In Cohen v. Beneficial Industrial Loan Corp., 337 U.S. 541 (1949), the Supreme Court recognized that the continuous ownership requirement is necessary to prevent the federal courts from being used to vindicate "purchased grievance[s]." A stockholder who brings suit on behalf of the corporation assumes a position of a fiduciary nature, and sues not for himself but as the representative of other shareholders similarly situated. Id. at 549. The adequate representation requirement attempts to impose responsibility and accountability on a plaintiff in a derivative action to ensure that he protects the interests of the other shareholders. Id. at 549-550.
(ii) New Jersey State Law Governing Derivative Claims
N.J.S.A 14A:3-6.2 governs derivative suits under New Jersey law, and requires the plaintiff to remain "a shareholder throughout the derivative proceeding," and "fairly and accurately represent[s] the interest of the corporation in enforcing the right of the corporation." See also Pogostin v. Leighton, 216 N.J. Super. 363, 371 (App. Div. 1987)(citing earlier version of the statute and New Jersey Court Rule 4:32-5).
New Jersey follows the "American rule," whereby stockholders claiming injuries similar to all other stockholders "may not recover for the injury to [their] stock alone, but must seek recovery derivatively in behalf of the corporation." Strasenburgh, supra, 146 N.J. at 550 (internal citation omitted). In fact, New Jersey law bars shareholders from suing for injuries arising from the diminution in value of their shares resulting from wrongs allegedly done to their corporations." Pepe v. General Motors Acceptance Corp., 254 N.J. Super. 662, 666 (App. Div. 1992), certif.denied,130 N.J. 11 (1992).

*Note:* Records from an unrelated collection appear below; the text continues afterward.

import Summits.BirchSwinnertonDyer.BirchSwinnertonDyer.Theses.FrozenTwin
import Summits.BirchSwinnertonDyer.BirchSwinnertonDyer.Theorems.TangentConeSelmerRankSmallImageReduction

/-!
# BirchSwinnertonDyer / FrozenTwin — the Serre prime supply (`SerrePrimeSupply`)

Route `FrozenTwin`, support item `stmt-BirchSwinnertonDyer-17959` (`SerrePrimeSupply`): every
elliptic curve over `ℚ` WITHOUT complex multiplication, given by a globally minimal Weierstrass
equation `W`, has a prime `p ≥ 5` of good ORDINARY reduction (`p ∤ a_p(W)`) at which the mod-`p`
Galois representation `ρ̄_{E,p}` is surjective.

Mathematically this is Serre's open image theorem (Serre 1972, §4.2 Thm 2: for a non-CM curve
`ρ̄_{E,p}` is surjective for all `p ≥ p₀(E)`) combined with the infinitude of good ordinary primes
(Serre 1981, §8). Both ingredients are discharged in the tree
(`Literature.NumberTheory.EllipticCurves.serre_open_image_holds`,
`WeierstrassCurve.infinite_goodOrdinaryPrimes_holds`), and their combination is already the tree
theorem `Summit.BirchSwinnertonDyer.BirchSwinnertonDyer.Theorems.exists_goodOrdinary_surjective_of_not_hasCM`
(`Theorems/TangentConeSelmerRankSmallImageReduction.lean`), whose statement is the route decl with
the binders introduced. This file only transports that theorem to the route decl; it is the "prime
switch" hypothesis of the route's deciding theorem `FrozenTwin.closes` (non-CM curves are sent to a
big-image good ordinary prime, CM curves to the crux `SelmerRankCM`).

Nothing else is here: no new definitions, no named-fact hypotheses (the result is unconditional).
-/

-- single-conjunct summit: `Summit.BirchSwinnertonDyer.BirchSwinnertonDyer.…` repeats the name by design
set_option linter.dupNamespace false

namespace Summit.BirchSwinnertonDyer.BirchSwinnertonDyer.Theorems

/-- Settles `stmt-BirchSwinnertonDyer-17959` (support of route FrozenTwin, `SerrePrimeSupply`):
for every elliptic curve over `ℚ` in globally minimal Weierstrass form `W` without complex
multiplication there is a prime `p ≥ 5` with `W.HasGoodReductionAtPrime p`,
`¬ (p : ℤ) ∣ W.frobeniusTrace p` (ordinary) and `W.HasSurjectiveModNGaloisRep p` (surjective
mod-`p` image). Immediate from the tree theorem `exists_goodOrdinary_surjective_of_not_hasCM`
(Serre's open image theorem + infinitely many good ordinary primes).
[cite: Serre1972, §4.2 Thm 2] -/
theorem frozenTwin_serrePrimeSupply_proof :
    Summit.BirchSwinnertonDyer.BirchSwinnertonDyer.Theses.FrozenTwin.SerrePrimeSupply := by
  unfold Summit.BirchSwinnertonDyer.BirchSwinnertonDyer.Theses.FrozenTwin.SerrePrimeSupply
  intro W _ _ hW
  exact exists_goodOrdinary_surjective_of_not_hasCM W hW

end Summit.BirchSwinnertonDyer.BirchSwinnertonDyer.Theorems
import Mathlib
import Literature.MathematicalPhysics.QuantumFieldTheory.Balaban1983to89.T4InputCauchyRateTermwise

Under New Jersey law,with closely held corporations a court has the discretion to treat derivative claims as a direct action if certain conditions are met, such as the absence of: (i) exposure to multiple actions; (ii) material prejudice to creditors; and (iii) interference with a fair distribution of recovery among all interested persons. Brown v. Brown, 323 N.J .Super. 30, 36 (App. Div. 1999), certif. denied, 162 N.J. 199 (1999) (internal citation omitted).